Google Drive flags macOS '.DS_Store' files for copyright violation

notRobot · on Feb 19, 2022

Stop throwing poorly implemented and untested ML/algorithms at every problem, dammit. It just leads to problem after problem.

I dunno why, but the people working at tech companies really seem to believe that computers can do no wrong. Which is obviously not true.

And then they don't even have an appeals process where a human with basic common sense can see what went wrong. Nope. You just lose access to all your stuff.

_fat_santa · on Feb 19, 2022

The author speculates that this was just a hash collision. Seems like the most plausible scenario in this case.

m-p-3 · on Feb 19, 2022

Seems like only comparing a checksum is a recipe for disaster, especially when hosting an enormous amount of files. Comparing checksum (or multiple checksums) and file size would drastically reduce the amount of false-positives.

DoctorOW · on Feb 20, 2022

Googling DS_Store it contains the folder customization metadata which backs up my first instinct. These are almost certainly identical byte for byte recreations of DS_Store with probably default settings.

aasasd · on Feb 19, 2022

Neither hashes nor file sizes are how copyright works—I don't make a work free by adding a space to it. So it would be a bit weird if Google implemented it that way. Rolling hashes—maybe.
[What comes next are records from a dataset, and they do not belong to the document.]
/-- **The grid covers the open semicircle up to the radii `ε_k`, and the two real end points are
left over.** For `w` on the upper closed semicircle of radius `R > 0` about `x`:
`w = x + R`, or `w = x - R`, or `|w - z_{k,j,s}| ≤ ε_k` for some `k ≥ 1`, `j ≤ 8`, `s = ±1`.
[folklore] -/
theorem cover {x R : ℝ} (hR : 0 < R) {w : ℂ} (hw : ‖w - x‖ = R) (hw0 : 0 ≤ w.im) :
    w = ((x + R : ℝ) : ℂ) ∨ w = ((x - R : ℝ) : ℂ) ∨
      ∃ k, 1 ≤ k ∧ ∃ j, j ≤ 8 ∧ ∃ s : ℝ, (s = 1 ∨ s = -1) ∧ ‖w - point x R k j s‖ ≤ radius R k := by
  -- polar decomposition of `w - x`
  set c : ℝ := (w - x).re / R with hc
  set d : ℝ := (w - x).im / R with hd
  have hre : (w - x).re = R * c := by rw [hc]; field_simp
  have him : (w - x).im = R * d := by rw [hd]; field_simp
  have hd0 : 0 ≤ d := by
    rw [hd]; refine div_nonneg ?_ hR.le
    simpa using hw0
  have hcd : c ^ 2 + d ^ 2 = 1 := by
    have h1 : ‖w - x‖ ^ 2 = (w - x).re ^ 2 + (w - x).im ^ 2 := by
      rw [Complex.sq_norm, Complex.normSq_apply]; ring
    rw [hw, hre, him] at h1
    have hR2 : R ^ 2 ≠ 0 := by positivity
    apply mul_left_cancel₀ hR2
    linarith
  have hwx : w = ((x + R * c : ℝ) : ℂ) + ((R * d : ℝ) : ℂ) * Complex.I := by
    apply Complex.ext
    · have : (w - (x : ℂ)).re = w.re - x := by simp
      simp only [Complex.add_re, Complex.ofReal_re, Complex.mul_re, Complex.I_re, mul_zero,
        Complex.ofReal_im, Complex.I_im, mul_one, sub_self]
      linarith [hre]
    · have : (w - (x : ℂ)).im = w.im := by simp
      simp only [Complex.add_im, Complex.ofReal_im, Complex.mul_im, Complex.ofReal_re, Complex.I_im,
        mul_one, Complex.I_re, mul_zero, add_zero, zero_add]
      linarith [him]
  rcases hd0.eq_or_lt with hd0' | hdpos
  · -- `d = 0`: a real end point
    have hc1 : c = 1 ∨ c = -1 := by
      have h2 : c ^ 2 = 1 := by rw [← hd0'] at hcd; simpa using hcd
      have h3 : (c - 1) * (c + 1) = 0 := by nlinarith
      rcases mul_eq_zero.mp h3 with h | h
      · exact Or.inl (by linarith)
      · exact Or.inr (by linarith)
    rcases hc1 with h1 | h1
    · left
      rw [hwx, ← hd0', h1]; push_cast; ring
    · right; left
      rw [hwx, ← hd0', h1]; push_cast; ring
  · -- `d > 0`: an interior point of the semicircle
    right; right
    have hc1 : |c| < 1 := by
      rw [← sq_lt_one_iff_abs_lt_one]
      nlinarith
    have hc1' : |c| ≤ 1 := hc1.le
    set θ : ℝ := Real.arccos |c| with hθ
    have hθpos : 0 < θ := Real.arccos_pos.2 hc1
    have hθle : θ ≤ π / 2 := Real.arccos_le_pi_div_two.2 (abs_nonneg c)
    have hcosθ : Real.cos θ = |c| := Real.cos_arccos (by linarith [abs_nonneg c]) hc1'
    have hsinθ : Real.sin θ = d := by
      rw [hθ, Real.sin_arccos]
      have : 1 - |c| ^ 2 = d ^ 2 := by rw [sq_abs]; linarith
      rw [this, Real.sqrt_sq hdpos.le]
    -- the sign
    set s : ℝ := if 0 ≤ c then 1 else -1 with hs
    have hs1 : s = 1 ∨ s = -1 := by
      rw [hs]; split_ifs
      · exact Or.inl rfl
      · exact Or.inr rfl
    have hsc : s * |c| = c := by
      rw [hs]; split_ifs with h
      · rw [abs_of_nonneg h, one_mul]
      · rw [abs_of_neg (not_le.mp h)]; ring
    -- locate `u = θ/(π/2) ∈ (0, 1]` dyadically
    set u : ℝ := θ / (π / 2) with hu
    have hπ2 : 0 < π / 2 := by positivity
    have hu0 : 0 < u := div_pos hθpos hπ2
    have hu1 : u ≤ 1 := by rw [hu, div_le_one hπ2]; exact hθle
    obtain ⟨n, hn1, hn2⟩ := exists_nat_pow_near_of_lt_one hu0 hu1 (by norm_num : (0 : ℝ) < 2⁻¹)
      (by norm_num)
    set k : ℕ := n + 1 with hk
    have hk1 : 1 ≤ k := by omega
    -- `v = u 2^k ∈ (1, 2]`
    set v : ℝ := u * 2 ^ k with hv
    have h2k : (2⁻¹ : ℝ) ^ k * 2 ^ k = 1 := by rw [← mul_pow]; norm_num
    have hv1 : 1 < v := by
      have : (2⁻¹ : ℝ) ^ k < u := by rw [hk]; exact hn1
      calc (1 : ℝ) = 2⁻¹ ^ k * 2 ^ k := h2k.symm
        _ < u * 2 ^ k := mul_lt_mul_of_pos_right this (by positivity)
    have hv2 : v ≤ 2 := by
      have h' : u ≤ 2⁻¹ ^ n := hn2
      calc v = u * 2 ^ k := rfl
        _ ≤ 2⁻¹ ^ n * 2 ^ k := mul_le_mul_of_nonneg_right h' (by positivity)
        _ = 2 := by rw [hk, pow_succ, ← mul_assoc, ← mul_pow]; norm_num
    -- `j = ⌊8 (v - 1)⌋`
    set j : ℕ := ⌊8 * (v - 1)⌋₊ with hj
    have hj8 : j ≤ 8 := by
      rw [hj]
      refine Nat.floor_le_of_le ?_
      push_cast
      linarith
    have hjv : |v - (1 + j / 8)| ≤ 1 / 8 := by
      have h1 : (j : ℝ) ≤ 8 * (v - 1) := Nat.floor_le (by linarith)
      have h2 : 8 * (v - 1) < j + 1 := Nat.lt_floor_add_one _
      rw [abs_le]; constructor <;> linarith
    -- `|θ - θ_{k,j}| ≤ (π/2) 2^{-k}/8`
    have hθ' : θ = π / 2 * u := by rw [hu]; field_simp
    have huv : 2⁻¹ ^ k * v = u := by rw [hv, mul_left_comm, h2k, mul_one]
    have hθu : θ = π / 2 * 2⁻¹ ^ k * v := by rw [mul_assoc, huv, hθ']
    have hdiff : |θ - angle k j| ≤ π / 2 * 2⁻¹ ^ k / 8 := by
      rw [hθu, angle, ← mul_sub, abs_mul, abs_of_pos (by positivity)]
      have h0 : 0 ≤ π / 2 * 2⁻¹ ^ k := by positivity
      calc π / 2 * 2⁻¹ ^ k * |v - (1 + j / 8)| ≤ π / 2 * 2⁻¹ ^ k * (1 / 8) :=
            mul_le_mul_of_nonneg_left hjv h0
        _ = π / 2 * 2⁻¹ ^ k / 8 := by ring
    refine ⟨k, hk1, j, hj8, s, hs1, ?_⟩
    -- `w - z = A + i B`, `A = R s (cos θ - cos θ')`, `B = R (sin θ - sin θ')`
    set A : ℝ := R * (s * (Real.cos θ - Real.cos (angle k j))) with hA
    set B : ℝ := R * (Real.sin θ - Real.sin (angle k j)) with hB
    have hcθ : R * c = R * (s * Real.cos θ) := by rw [hcosθ, hsc]
    have hwz : w - point x R k j s = (A : ℂ) + (B : ℂ) * Complex.I := by
      rw [hwx, point, hcθ, ← hsinθ, hA, hB]
      push_cast
      ring
    rw [hwz]
    have hs_abs : |s| = 1 := by rcases hs1 with h | h <;> simp [h]
    have hA' : |A| ≤ R * |θ - angle k j| := by
      rw [hA, abs_mul, abs_mul, hs_abs, one_mul, abs_of_pos hR]
      exact mul_le_mul_of_nonneg_left (Real.abs_cos_sub_cos_le _ _) hR.le
    have hB' : |B| ≤ R * |θ - angle k j| := by
      rw [hB, abs_mul, abs_of_pos hR]
      exact mul_le_mul_of_nonneg_left (Real.abs_sin_sub_sin_le _ _) hR.le
    calc ‖(A : ℂ) + (B : ℂ) * Complex.I‖ ≤ ‖(A : ℂ)‖ + ‖(B : ℂ) * Complex.I‖ := norm_add_le _ _
      _ = |A| + |B| := by
          rw [norm_mul, Complex.norm_I, mul_one, Complex.norm_real, Complex.norm_real,
            Real.norm_eq_abs, Real.norm_eq_abs]
      _ ≤ R * |θ - angle k j| + R * |θ - angle k j| := add_le_add hA' hB'
      _ ≤ R * (π / 2 * 2⁻¹ ^ k / 8) + R * (π / 2 * 2⁻¹ ^ k / 8) := by gcongr
      _ = radius R k := by rw [radius]; ring
import Summits.Parity.GeneralizedHardyLittlewood.Theorems.ChenParityOracleBLAPParityOracleChenTools
import Literature.NumberTheory.LFunctions.TaoLogChowlaMoebiusOfLiouville
import HarnessLib

/-!
# Route `ParityWeightedChenSwitching` — crux `ParityChenInequality` (stmt-Parity-18666): μ-parity bookkeeping

Support file for S1 = `ParityChenInequality` (Chen's twin-form inequality chain run with the PARITY
WEIGHT `u(n) = (1 − μ(n))/2` on both of Chen's sieved sequences, at the fixed level `0.499`).
This file is the Möbius analogue of the sibling route's bookkeeping file
`ChenParityOracleBLAPParityOracleChenTools` (which treats the Liouville oracle `½(1 − λ)`): the
twisted sifted sum of an indicator sequence `1_S` against `e = 1_S · f` (any `f`, here `f = μ`) is the
`u`-weighted rough sum over `S`; the twisted congruence sums are `∑_{n ∈ S, d ∣ n} f(n)`; the inner sums
of the crux's error term `E₁` (over `p ≤ x` prime with `m ∣ p + 2`) coincide with the Möbius congruence
sums of the tree's twin sequence `𝒜(x) = {p + 2 : 2 < p ≤ x}` (the prime `p = 2` contributes
`μ(4) = 0`). The sieve input downstream is the twisted Rosser sieve
`Literature.NumberTheory.Sieve.Iwaniec1980_twisted_{upper,lower}_of_half_lt` (`RosserSieveTwisted.lean`).

References: Chen Jing-run, Sci. Sinica 16 (1973) [ChenSciSinica1973]; M. B. Nathanson, *Additive
Number Theory: The Classical Bases* (1996), Ch. 10 [Nathanson1996]; H. Iwaniec, Acta Arith. 36 (1980)
[IwaniecActaArith1980]; G. Harman, *Prime-Detecting Sieves* (2007), §14.2 [Harman2007].
-/

namespace Summit.Parity.GeneralizedHardyLittlewood.Theorems

open Finset Filter Topology
open scoped ArithmeticFunction.Moebius ArithmeticFunction.Omega
open Literature.NumberTheory.Sieve Literature.NumberTheory.Sieve.Chen
  Literature.NumberTheory.Sieve.ChenSieve Literature.NumberTheory.Sieve.SieveSequence

/-! ### The parity weight `u(n) = (1 − μ(n))/2` -/

/-- `0 ≤ (1 − μ(n))/2`. -/
theorem moebiusParityWeight_nonneg (n : ℕ) : 0 ≤ (1 - (μ n : ℝ)) / 2 := by
  have h := Literature.NumberTheory.LFunctions.abs_moebius_real_le_one n
  rw [abs_le] at h
  linarith [h.2]

/-- `(1 − μ(n))/2 ≤ 1`. -/
theorem moebiusParityWeight_le_one (n : ℕ) : (1 - (μ n : ℝ)) / 2 ≤ 1 := by
  have h := Literature.NumberTheory.LFunctions.abs_moebius_real_le_one n
  rw [abs_le] at h
  linarith [h.1]

/-- On a prime the parity weight is `1`: `(1 − μ(p))/2 = 1`. -/
theorem moebiusParityWeight_prime {p : ℕ} (hp : p.Prime) : (1 - (μ p : ℝ)) / 2 = 1 := by
  rw [ArithmeticFunction.moebius_apply_prime hp]
  push_cast
  norm_num

/-- For a nonnegative weight `a(n)` and `e(n) = a(n) f(n)` with `|f| ≤ 1`: `e(n) ≤ a(n)`. -/
theorem mul_le_self_of_abs_le_one {a f : ℝ} (ha : 0 ≤ a) (hf : |f| ≤ 1) : a * f ≤ a := by
  have : a * f ≤ a * 1 := mul_le_mul_of_nonneg_left (le_of_abs_le hf) ha
  linarith

/-! ### Twisted sums of an indicator sequence against `e = 1_S · f` -/

/-- **The twisted sifted sum of an indicator sequence is the weighted rough sum.** For a finite set
`S` of positive integers `≤ M`, the weights `a = 1_S`, `e = 1_S · f` and a real sifting parameter `w`:
`∑_{n ≤ M, (n, P(w)) = 1} ½(a(n) − e(n)) = ∑_{n ∈ S, n has no prime factor < w} (1 − f(n))/2`. -/
theorem twistedSifted_indicator_eq_sum (S : Finset ℕ) {M : ℕ} (hS : S ⊆ Finset.Ioc 0 M) (w : ℝ)
    (f : ℕ → ℝ) :
    ∑ n ∈ (Finset.Ioc 0 ⌊((M : ℕ) : ℝ)⌋₊).filter (fun n : ℕ => n.Coprime (primesProdBelow w)),
        ((if n ∈ S then (1 : ℝ) else 0) - (if n ∈ S then (1 : ℝ) else 0) * f n) / 2 =
      ∑ n ∈ S.filter (fun n => IsRough ⌈w⌉₊ n), (1 - f n) / 2 := by
  classical
  rw [Nat.floor_natCast]
  have hS0 : ∀ n ∈ S, n ≠ 0 := fun n hn => by
    have := (Finset.mem_Ioc.mp (hS hn)).1; omega
  have hsummand : ∀ n ∈ (Finset.Ioc 0 M).filter (fun n : ℕ => n.Coprime (primesProdBelow w)),
      ((if n ∈ S then (1 : ℝ) else 0) - (if n ∈ S then (1 : ℝ) else 0) * f n) / 2 =
        if n ∈ S then (1 - f n) / 2 else 0 := by
    intro n _
    by_cases hn : n ∈ S
    · rw [if_pos hn, if_pos hn, one_mul]
    · rw [if_neg hn, if_neg hn]; ring
  rw [Finset.sum_congr rfl hsummand, ← Finset.sum_filter, Finset.filter_filter]
  congr 1
  ext n
  simp only [Finset.mem_filter, Finset.mem_Ioc]
  constructor
  · rintro ⟨-, hcop, hn⟩
    exact ⟨hn, (Chen.coprime_primesProdBelow_iff_isRough (hS0 n hn)).mp hcop⟩
  · rintro ⟨hn, hr⟩
    have h := Finset.mem_Ioc.mp (hS hn)
    exact ⟨⟨h.1, h.2⟩, (Chen.coprime_primesProdBelow_iff_isRough (hS0 n hn)).mpr hr, hn⟩

/-- **The twisted congruence sums of an indicator sequence.** For `S ⊆ (0, M]` and `e = 1_S · f`:
`∑_{n ≤ M, d ∣ n} e(n) = ∑_{n ∈ S, d ∣ n} f(n)`. -/
theorem twistedCongrSum_indicator_eq_sum (S : Finset ℕ) {M : ℕ} (hS : S ⊆ Finset.Ioc 0 M) (d : ℕ)
    (f : ℕ → ℝ) :
    ∑ n ∈ (Finset.Ioc 0 ⌊((M : ℕ) : ℝ)⌋₊).filter (d ∣ ·), (if n ∈ S then (1 : ℝ) else 0) * f n =
      ∑ n ∈ S.filter (fun n => d ∣ n), f n := by
  classical
  rw [Nat.floor_natCast]
  have h1 : ∑ n ∈ (Finset.Ioc 0 M).filter (d ∣ ·), (if n ∈ S then (1 : ℝ) else 0) * f n =
      ∑ n ∈ (Finset.Ioc 0 M).filter (d ∣ ·), (if n ∈ S then f n else 0) :=
    Finset.sum_congr rfl fun n _ => by split_ifs <;> simp
  rw [h1, ← Finset.sum_filter, Finset.filter_filter]
  congr 1
  ext n
  simp only [Finset.mem_filter]
  constructor
  · rintro ⟨-, hd, hn⟩; exact ⟨hn, hd⟩
  · rintro ⟨hn, hd⟩; exact ⟨hS hn, hd, hn⟩

/-! ### The twin sequence `𝒜(x)` twisted by `μ` -/

/-- The Möbius twist of the twin weights is dominated by them: `1_𝒜(n) μ(n) ≤ 1_𝒜(n)`. -/
theorem twinWeight_mul_moebius_le (x n : ℕ) :
    twinWeight x n * (μ n : ℝ) ≤ (twinSeq x).a n :=
  mul_le_self_of_abs_le_one (twinWeight_nonneg x n) (Literature.NumberTheory.LFunctions.abs_moebius_real_le_one n)

/-- The weights of `𝒜(x)` are an indicator. -/
theorem twinWeight_eq_indicator (x n : ℕ) :
    twinWeight x n = if n ∈ twinSieveSet x then (1 : ℝ) else 0 := rfl

/-- The twisted sifted sum of `𝒜(x)` against `e = 1_𝒜 μ` at height `x + 2` is the `u`-weighted count
`Φ₁ = ∑_{n ∈ 𝒜(x), n has no prime factor < w} (1 − μ(n))/2`. -/
theorem twistedSifted_twinSeq_moebius_eq (x : ℕ) (w : ℝ) :
    ∑ n ∈ (Finset.Ioc 0 ⌊((x + 2 : ℕ) : ℝ)⌋₊).filter (fun n : ℕ => n.Coprime (primesProdBelow w)),
        ((twinSeq x).a n - twinWeight x n * (μ n : ℝ)) / 2 =
      ∑ n ∈ (twinSieveSet x).filter (fun n => IsRough ⌈w⌉₊ n), (1 - (μ n : ℝ)) / 2 := by
  have h := twistedSifted_indicator_eq_sum (twinSieveSet x) (twinSieveSet_subset_Ioc x) w
    (fun n => (μ n : ℝ))
  refine Eq.trans (Finset.sum_congr rfl fun n _ => ?_) h
  rfl

/-- The twisted congruence sums of `𝒜(x)` against `e = 1_𝒜 μ`: `E_d(x + 2) = ∑_{n ∈ 𝒜(x), d ∣ n} μ(n)`. -/
theorem twistedCongrSum_twinSeq_moebius_eq (x d : ℕ) :
    ∑ n ∈ (Finset.Ioc 0 ⌊((x + 2 : ℕ) : ℝ)⌋₊).filter (d ∣ ·), twinWeight x n * (μ n : ℝ) =
      ∑ n ∈ (twinSieveSet x).filter (fun n => d ∣ n), (μ n : ℝ) := by
  have h := twistedCongrSum_indicator_eq_sum (twinSieveSet x) (twinSieveSet_subset_Ioc x) d
    (fun n => (μ n : ℝ))
  refine Eq.trans (Finset.sum_congr rfl fun n _ => ?_) h
  rfl

/-- `μ(4) = 0`. -/
theorem moebius_four : μ 4 = 0 := by
  rw [ArithmeticFunction.moebius_eq_zero_of_not_squarefree]
  intro h
  have := h 2 ⟨1, by norm_num⟩
  norm_num at this

/-- **The inner sums of the crux's error term `E₁` are the Möbius congruence sums of `𝒜(x)`**:
`∑_{n ∈ 𝒜(x), m ∣ n} μ(n) = ∑_{p ≤ x prime, m ∣ p + 2} μ(p + 2)` (the two index sets differ by the prime
`p = 2` only, whose term is `μ(4) = 0`). -/
theorem sum_moebius_twinSieveSet_filter_dvd_eq (x m : ℕ) :
    ∑ n ∈ (twinSieveSet x).filter (fun n => m ∣ n), (μ n : ℝ) =
      ∑ p ∈ (Nat.primesLE x).filter (fun p => m ∣ p + 2), (ArithmeticFunction.moebius (p + 2) : ℝ) := by
  classical
  -- the left side as a sum over the primes `2 < p ≤ x` with `m ∣ p + 2`
  have hL : ∑ n ∈ (twinSieveSet x).filter (fun n => m ∣ n), (μ n : ℝ) =
      ∑ p ∈ ((Finset.Ioc 2 x).filter Nat.Prime).filter (fun p => m ∣ p + 2), (μ (p + 2) : ℝ) := by
    rw [twinSieveSet, Finset.filter_map, Finset.sum_map]
    rfl
  rw [hL]
  symm
  refine (Finset.sum_subset (fun p hp => ?_) (fun p hp hnp => ?_)).symm
  · simp only [Finset.mem_filter, Finset.mem_Ioc, Nat.mem_primesLE] at hp ⊢
    exact ⟨⟨hp.1.1.2, hp.1.2⟩, hp.2⟩
  · simp only [Finset.mem_filter, Finset.mem_Ioc, Nat.mem_primesLE, not_and] at hp hnp
    have hp2 : p = 2 := by
      by_contra h
      have h2 : 2 < p := lt_of_le_of_ne hp.1.2.two_le (Ne.symm h)
      exact hnp ⟨⟨h2, hp.1.1⟩, hp.1.2⟩ hp.2
    subst hp2
    simp [moebius_four]

/-- The oracle remainder sum of the crux: for `0 ≤ Y`,
`∑_{d < Y, d ∣ P(w)} |∑_{n ≤ x+2, d ∣ n} 1_𝒜(n) μ(n)| ≤ ∑_{1 ≤ m ≤ ⌊Y⌋} |∑_{p ≤ x, m ∣ p+2} μ(p+2)|`. -/
theorem twistedRemainderSum_twinSeq_moebius_le (x : ℕ) (w Y : ℝ) :
    ∑ d ∈ (Finset.range ⌈Y⌉₊).filter (· ∣ primesProdBelow w),
        |∑ n ∈ (Finset.Ioc 0 ⌊((x + 2 : ℕ) : ℝ)⌋₊).filter (d ∣ ·), twinWeight x n * (μ n : ℝ)| ≤
      ∑ m ∈ Finset.Icc 1 ⌊Y⌋₊,
        |∑ p ∈ (Nat.primesLE x).filter (fun p => m ∣ p + 2), (ArithmeticFunction.moebius (p + 2) : ℝ)| := by
  refine le_trans (Finset.sum_le_sum fun d _ => ?_)
    (sum_range_filter_dvd_le_sum_Icc (fun d => abs_nonneg _) w)
  rw [twistedCongrSum_twinSeq_moebius_eq, sum_moebius_twinSieveSet_filter_dvd_eq]

/-! ### The sequences `𝒜_q` twisted by `μ` (used by (B)ᵘ) -/

/-- The twisted sifted sum of `𝒜_q` against `e = 1_{𝒜_q} μ` at height `x + 2`:
`∑_{n ∈ 𝒜(x), q ∣ n, n has no prime factor < w} (1 − μ(n))/2`. -/
theorem twistedSifted_twinSeqMult_moebius_eq (x q : ℕ) (w : ℝ) :
    ∑ n ∈ (Finset.Ioc 0 ⌊((x + 2 : ℕ) : ℝ)⌋₊).filter (fun n : ℕ => n.Coprime (primesProdBelow w)),
        (twinWeightMult x q n - twinWeightMult x q n * (μ n : ℝ)) / 2 =
      ∑ n ∈ (twinSieveSet x).filter (fun n => q ∣ n ∧ IsRough ⌈w⌉₊ n), (1 - (μ n : ℝ)) / 2 := by
  classical
  have hS : (twinSieveSet x).filter (fun n => q ∣ n) ⊆ Finset.Ioc 0 (x + 2) :=
    (Finset.filter_subset _ _).trans (twinSieveSet_subset_Ioc x)
  have h := twistedSifted_indicator_eq_sum ((twinSieveSet x).filter (fun n => q ∣ n)) hS w
    (fun n => (μ n : ℝ))
  simp only [← twinWeightMult_eq_indicator] at h
  rw [h, Finset.filter_filter]

/-- The twisted congruence sums of `𝒜_q` against `e = 1_{𝒜_q} μ`: for `(q, d) = 1`,
`E_d(x + 2) = ∑_{n ∈ 𝒜(x), qd ∣ n} μ(n)`. -/
theorem twistedCongrSum_twinSeqMult_moebius_eq {x q d : ℕ} (hqd : q.Coprime d) :
    ∑ n ∈ (Finset.Ioc 0 ⌊((x + 2 : ℕ) : ℝ)⌋₊).filter (d ∣ ·), twinWeightMult x q n * (μ n : ℝ) =
      ∑ n ∈ (twinSieveSet x).filter (fun n => q * d ∣ n), (μ n : ℝ) := by
  classical
  have hS : (twinSieveSet x).filter (fun n => q ∣ n) ⊆ Finset.Ioc 0 (x + 2) :=
    (Finset.filter_subset _ _).trans (twinSieveSet_subset_Ioc x)
  have h := twistedCongrSum_indicator_eq_sum ((twinSieveSet x).filter (fun n => q ∣ n)) hS d
    (fun n => (μ n : ℝ))
  simp only [← twinWeightMult_eq_indicator] at h
  rw [h, Finset.filter_filter]
  congr 1
  ext n
  simp only [Finset.mem_filter]
  constructor
  · rintro ⟨hn, hq, hd⟩; exact ⟨hn, hqd.mul_dvd_of_dvd_of_dvd hq hd⟩
  · rintro ⟨hn, hqd'⟩; exact ⟨hn, (dvd_mul_right q d).trans hqd', (dvd_mul_left d q).trans hqd'⟩

/-- `0 ≤ b(n) = ½(a(n) − a(n)μ(n))` for the weights of `𝒜_q`. -/
theorem twinWeightMult_twisted_nonneg (x q n : ℕ) :
    0 ≤ (twinWeightMult x q n - twinWeightMult x q n * (μ n : ℝ)) / 2 := by
  have := mul_le_self_of_abs_le_one (twinWeightMult_nonneg x q n) (Literature.NumberTheory.LFunctions.abs_moebius_real_le_one n)
  linarith

end Summit.Parity.GeneralizedHardyLittlewood.Theorems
It's a pity that we don't get to see the supposed ‘copyright holder’ like on YouTube—it would add nicely to the bureaucratic surrealism.

I wonder if the Docs team saw how great and flawlessly YouTube's ‘Content ID’ works, and implemented about the same. And now they match files against some clerk's entire disk that was uploaded into the system.

notRobot · on Feb 19, 2022

Hey, maybe don't do hash checks on files less than 1KB in size? It's not difficult to solve.

gruez · on Feb 19, 2022

What hash are they using? CRC32/CRC64? Even md5 shouldn't produce collisions unless you're actively hunting for them.

notreallyserio · on Feb 19, 2022

I'd be kind of shocked if that was the case. Either it means that Google isn't also comparing file sizes or that whoever is creating these tiny DS files/one-byte files is incredibly lucky matching tiny copyrighted material.

LorenPechtel · on Feb 19, 2022

Then use a bigger hash!

m-p-3 · on Feb 19, 2022

> but the people working at tech companies really seem to believe that computers can do no wrong.

They confuse the computer being wrong with making a mistake.

The computer doesn't make a mistake, it does as it's told, but that doesn't mean what it's told to do isn't wrong.

hypertele-Xii · on Feb 20, 2022

You seem to be under the false belief that computers are actually infallable. They're not. Cosmic rays routinely flip bits in computers' memories, causing all kinds of one-off bugs and mistakes to happen.

kop316 · on Feb 19, 2022

About a month ago, it was found files containing a "1" were flagged too.

https://news.ycombinator.com/item?id=30060405

Terretta · on Feb 19, 2022

From the article:

Last month, Google Drive users were left baffled on seeing their nearly empty files being erroneously flagged for violating the company's copyright infringement policy.

These text files contained nothing other than numbers like 0, 1, 173, 174, 186, and a few others.

Ansil849 · on Feb 19, 2022

Did Google ever issue a public explanation of what caused this, let alone an apology?

arch-ninja · on Feb 19, 2022

Would a "tax on bad decisions made by company & company's tools" be appropriate in the 21st century? I don't think you can sue an algorithm these days, but having the legal step to say that "whatever a company's tool decides, the company has also (legally) decided" would help solve many of these problems. You'd have to run these by legal before shipping.

colejohnson66 · on Feb 19, 2022

The problem isn’t necessarily this. ML based moderation is basically required at this scale. The problem is that the appeals processes don’t work, and the companies do nothing to fix it; they always treat the computer as infallible.

blitzar · on Feb 20, 2022

Imagine this being the last strike on your account and a computer somewhere deletes your files, emails, videos etc then bans you for life and with no explanation, except violated one of the 1000's of ToS and no chance of human review ever ...

aaomidi · on Feb 19, 2022

Honestly wish Google stuck to being reactive about copyright violation, rather than proactive.